Note: Analogous remarks apply to propositions also (see below).
Finally, I've now explained what I mean by the term, but you should be aware that—the previous
paragraph notwithstanding—there seems to be little consensus, even among logicians, as to exactly what a
predicate is. In particular, some writers regard a predicate as a purely formal construct that has no meaning
in itself, and regard what I've called the intended interpretation as something distinct from the predicate as
such. I don't want to get into arguments about such matters here; for further discussion, I refer you to the
article “What's a Predicate?” in Database Explorations: Essays on The Third Manifesto and Related Topics,
by C. J. Date and Hugh Darwen (Trafford, 2010). End of aside.

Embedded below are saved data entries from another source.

/-- **`171810e1` is ADDITIVE at `3` and on the cell (G) ∧ ss, IN THE KERNEL**: `3 ∣ Δ`, `3 ∣ c₄`; `C • V^{(-3)} = E` (`[u, r, s, t] = [1, -1, 1/2, 1/2]`) with
`V` globally minimal, `3 ∤ Δ(V)`, `#Ṽ(𝔽₃) = 7` (`a₃(V) = -3`, supersingular), whence `TypeG`, `SubGord`, `SubGss` at `3` (g13's block, unchanged).
[cite: SilvermanAEC2009, VII.5 Prop. 5.1 (a), (c)] [cite: Delbourgo1998, §1.5 (G)] [cite: Cremona2006, Table 1 (Cremona label 171810e1)] -/
theorem subGss_three_171810e1 {W : WeierstrassCurve ℚ} [W.IsElliptic] [W.IsGloballyMinimal] (hWeq : W = (⟨1, -1, 1, -87032, -11676869⟩ : WeierstrassCurve ℚ)) :
    Addv W 3 ∧ SubGss W 3 := by
  subst hWeq
  haveI := isElliptic_sV171810e1
  haveI := isGloballyMinimal_sV171810e1
  have hIW : integralModelInt (⟨1, -1, 1, -87032, -11676869⟩ : WeierstrassCurve ℚ) = (⟨1, -1, 1, -87032, -11676869⟩ : WeierstrassCurve ℤ) :=
    integralModelInt_eq_of_map_eq _ (map_mk_int 1 (-1) 1 (-87032) (-11676869))
  have hadd : Addv (⟨1, -1, 1, -87032, -11676869⟩ : WeierstrassCurve ℚ) 3 := Additive.addv_of_intModel hIW 3 (by decide +kernel) (by decide +kernel)
  have hIV : integralModelInt (⟨1, -1, 0, -9670, 435700⟩ : WeierstrassCurve ℚ) = (⟨1, -1, 0, -9670, 435700⟩ : WeierstrassCurve ℤ) :=
    integralModelInt_eq_of_map_eq _ (map_mk_int 1 (-1) 0 (-9670) 435700)
  have hcV : Nat.card ((((⟨1, -1, 0, -9670, 435700⟩ : WeierstrassCurve ℤ)).map (Int.castRingHom (ZMod 3))).toAffine.Point) = 7 := by
    have h := natCard_point_eq_countPoints 1 (-1) 0 (-9670) 435700 3 (by norm_num) (by decide +kernel)
    have h' : countPoints [1, -1, 0, -9670, 435700] 3 = 7 := countPoints_eq_of_fast (by decide +kernel)
    exact_mod_cast h.trans h'
  have hgood : GoodSS (⟨1, -1, 0, -9670, 435700⟩ : WeierstrassCurve ℚ) 3 := Supersingular.goodSS_of_intModel 3 hIV (by decide +kernel) hcV (by decide)
  have hVW : (⟨1, (-1 : ℚ), ((1:ℚ)/2), ((1:ℚ)/2)⟩ : VariableChange ℚ) • (⟨1, -1, 0, -9670, 435700⟩ : WeierstrassCurve ℚ).quadraticTwist (-3) =
      (⟨1, -1, 1, -87032, -11676869⟩ : WeierstrassCurve ℚ) := by
    ext <;> simp [WeierstrassCurve.variableChange_a₁, WeierstrassCurve.variableChange_a₂,
      WeierstrassCurve.variableChange_a₃, WeierstrassCurve.variableChange_a₄, WeierstrassCurve.variableChange_a₆,
      WeierstrassCurve.quadraticTwist, WeierstrassCurve.b₂, WeierstrassCurve.b₄, WeierstrassCurve.b₆] <;> norm_num
  obtain ⟨C, hC⟩ := exists_variableChange_quadraticTwist_symm (⟨1, -1, 1, -87032, -11676869⟩ : WeierstrassCurve ℚ)
    (⟨1, -1, 0, -9670, 435700⟩ : WeierstrassCurve ℚ) (d := (-3 : ℚ)) (by norm_num) ⟨_, hVW⟩
  have hC' : C • (⟨1, -1, 1, -87032, -11676869⟩ : WeierstrassCurve ℚ).quadraticTwist ((-1 : ℚ) ^ ((3 : ℕ) / 2) * (3 : ℕ)) =
      (⟨1, -1, 0, -9670, 435700⟩ : WeierstrassCurve ℚ) := by
    rw [O5.pstar_three]; exact hC
  have hG : TypeG (⟨1, -1, 1, -87032, -11676869⟩ : WeierstrassCurve ℚ) 3 := (typeG_three_iff_good_twist _ hadd _ C hC').mpr hgood.1
  exact ⟨hadd, (O5.subGss_three_iff_subGord_and_goodSS_twist _ hadd _ C hC).mpr
    ⟨subGord_three_of_typeG_of_addv _ hG hadd, hgood⟩⟩
import Summits.Ventures.CertifiedQuantumChemistry.Certificates.HubbardRingL6U10DQGKernel2
import Summits.Ventures.CertifiedQuantumChemistry.Rows.SOSDualSlices
import Mathlib.Tactic.Eval
import HarnessLib

/-!
# Ventures/CertifiedQuantumChemistry — Certificates/HubbardRingL6U10DQGKernel3S1.lean: KERNEL REPLAY of the DQG lower certificate of
# CERTIFIED row #63 (`hubbardRingTV 6 1 10`, Hubbard ring L = 6, U/t = 10, sector (3,3)) — chain part 3 of 5 (see part 1 `Certificates/HubbardRingL6U10DQGKernel1.lean` for the description)
# — OUTER-ROW-SLICED chain (`Rows/SOSDualSlices.lean`): the biggest Gram block is processed in outer-row slices so that every
#   kernel declaration stays within the memory budget of the smallest farm node (RULINGS REF-63 / VAR2-45); `…Kernel3.lean` (the unsliced form of step 11, landed) is not imported by this route

HONEST FRAMING (verbatim): certified bounds for a stated model Hamiltonian in a stated basis; not a claim about the real molecule beyond that model.

var-2 (gen 17), zero compute. Continuation of the block-wise kernel replay chain `ringL6U10DQG_C<i>` (each step: an `eval%` literal
re-checked by `decide +kernel`); the chain is split over files so that no single Lean process holds more than a few steps.
-/

set_option linter.style.longLine false

namespace Summit.Ventures.CertifiedQuantumChemistry

namespace Certificates

open SOSDual CARPoly Summit.Ventures.CertifiedQuantumChemistry.Hamiltonians Literature.MathematicalPhysics.QuantumLattice

set_option maxRecDepth 100000 in
/-- Collected normal form after the block groups `g0 … g9` and outer-row slices 1 … 1 of 4 of `g10` (elaboration-time literal; checked by `ringL6U10DQG_C11s1_ok`). -/
def ringL6U10DQG_C11s1 : EncPoly :=
  eval% encPoly (k := 6) (collect encL 14 (decPoly 6 ringL6U10DQG_C10 ++ CARPoly.normalize encL 14 (negTerms (gramRowsTerms 40 (headDecode 6 ringL6U10DQG_g10) (List.take 18 (headDecode 6 ringL6U10DQG_g10))))))

set_option maxHeartbeats 4000000 in
/-- KERNEL CHECK of step 11: the literal IS the collected normal form. -/
theorem ringL6U10DQG_C11s1_ok : decPoly 6 ringL6U10DQG_C11s1 =
    collect encL 14 (decPoly 6 ringL6U10DQG_C10 ++ CARPoly.normalize encL 14 (negTerms (gramRowsTerms 40 (headDecode 6 ringL6U10DQG_g10) (List.take 18 (headDecode 6 ringL6U10DQG_g10))))) := by
  decide +kernel

set_option maxRecDepth 100000 in
/-- Collected normal form after the block groups `g0 … g9` and outer-row slices 1 … 2 of 4 of `g10` (elaboration-time literal; checked by `ringL6U10DQG_C11s2_ok`). -/
def ringL6U10DQG_C11s2 : EncPoly :=
  eval% encPoly (k := 6) (collect encL 14 (decPoly 6 ringL6U10DQG_C11s1 ++ CARPoly.normalize encL 14 (negTerms (gramRowsTerms 40 (headDecode 6 ringL6U10DQG_g10) (List.take 18 (List.drop 18 (headDecode 6 ringL6U10DQG_g10)))))))

set_option maxHeartbeats 4000000 in
/-- KERNEL CHECK of step 12: the literal IS the collected normal form. -/
theorem ringL6U10DQG_C11s2_ok : decPoly 6 ringL6U10DQG_C11s2 =
    collect encL 14 (decPoly 6 ringL6U10DQG_C11s1 ++ CARPoly.normalize encL 14 (negTerms (gramRowsTerms 40 (headDecode 6 ringL6U10DQG_g10) (List.take 18 (List.drop 18 (headDecode 6 ringL6U10DQG_g10)))))) := by
  decide +kernel

end Certificates

end Summit.Ventures.CertifiedQuantumChemistry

You can think of a predicate, a trifle loosely, as a truth valued function . Like all functions, it has a set of
parameters; it returns a result when it's invoked; and (because it's truth valued) that result is either TRUE or
FALSE. In the case of the predicate just shown, for example, the parameters are SNO, PNO, and QTY
(corresponding of course to the attributes of the relvar), and they stand for values of the applicable types (CHAR,
CHAR, and INTEGER, respectively, in this simple example). And when we invoke the function—when we
instantiate the predicate , as the logicians say—we substitute arguments for the parameters. Suppose we substitute
the arguments S1, P1, and 300, respectively. Then we obtain the following statement:
Supplier S1 supplies part P1 in quantity 300.